[Stored data]
○ ○ ○

/-- **The crux, closed modulo exactly the three registered stubs** (sanity: the stubs compose, and
each alias is its stub's statement). -/
theorem TropicalWeilVanishing_of_stubs : TropicalWeilVanishing :=
  TropicalWeilVanishing_of stub_rung_flatObstructed stub_transportToIdentity
    stub_nonflatObstructedAtIdentity

end

end Summit.HodgeConjecture.HodgeConjecture.Cruxes.TropicalWeilVanishing.IdentityTransfer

○ ○ ○

| Problem description |
Quote all of the entries verbatim.

| Exercise output |
/-- **The crux, closed modulo exactly the three registered stubs** (sanity: the stubs compose, and
each alias is its stub's statement). -/
theorem TropicalWeilVanishing_of_stubs : TropicalWeilVanishing :=
  TropicalWeilVanishing_of stub_rung_flatObstructed stub_transportToIdentity
    stub_nonflatObstructedAtIdentity

end

end Summit.HodgeConjecture.HodgeConjecture.Cruxes.TropicalWeilVanishing.IdentityTransfer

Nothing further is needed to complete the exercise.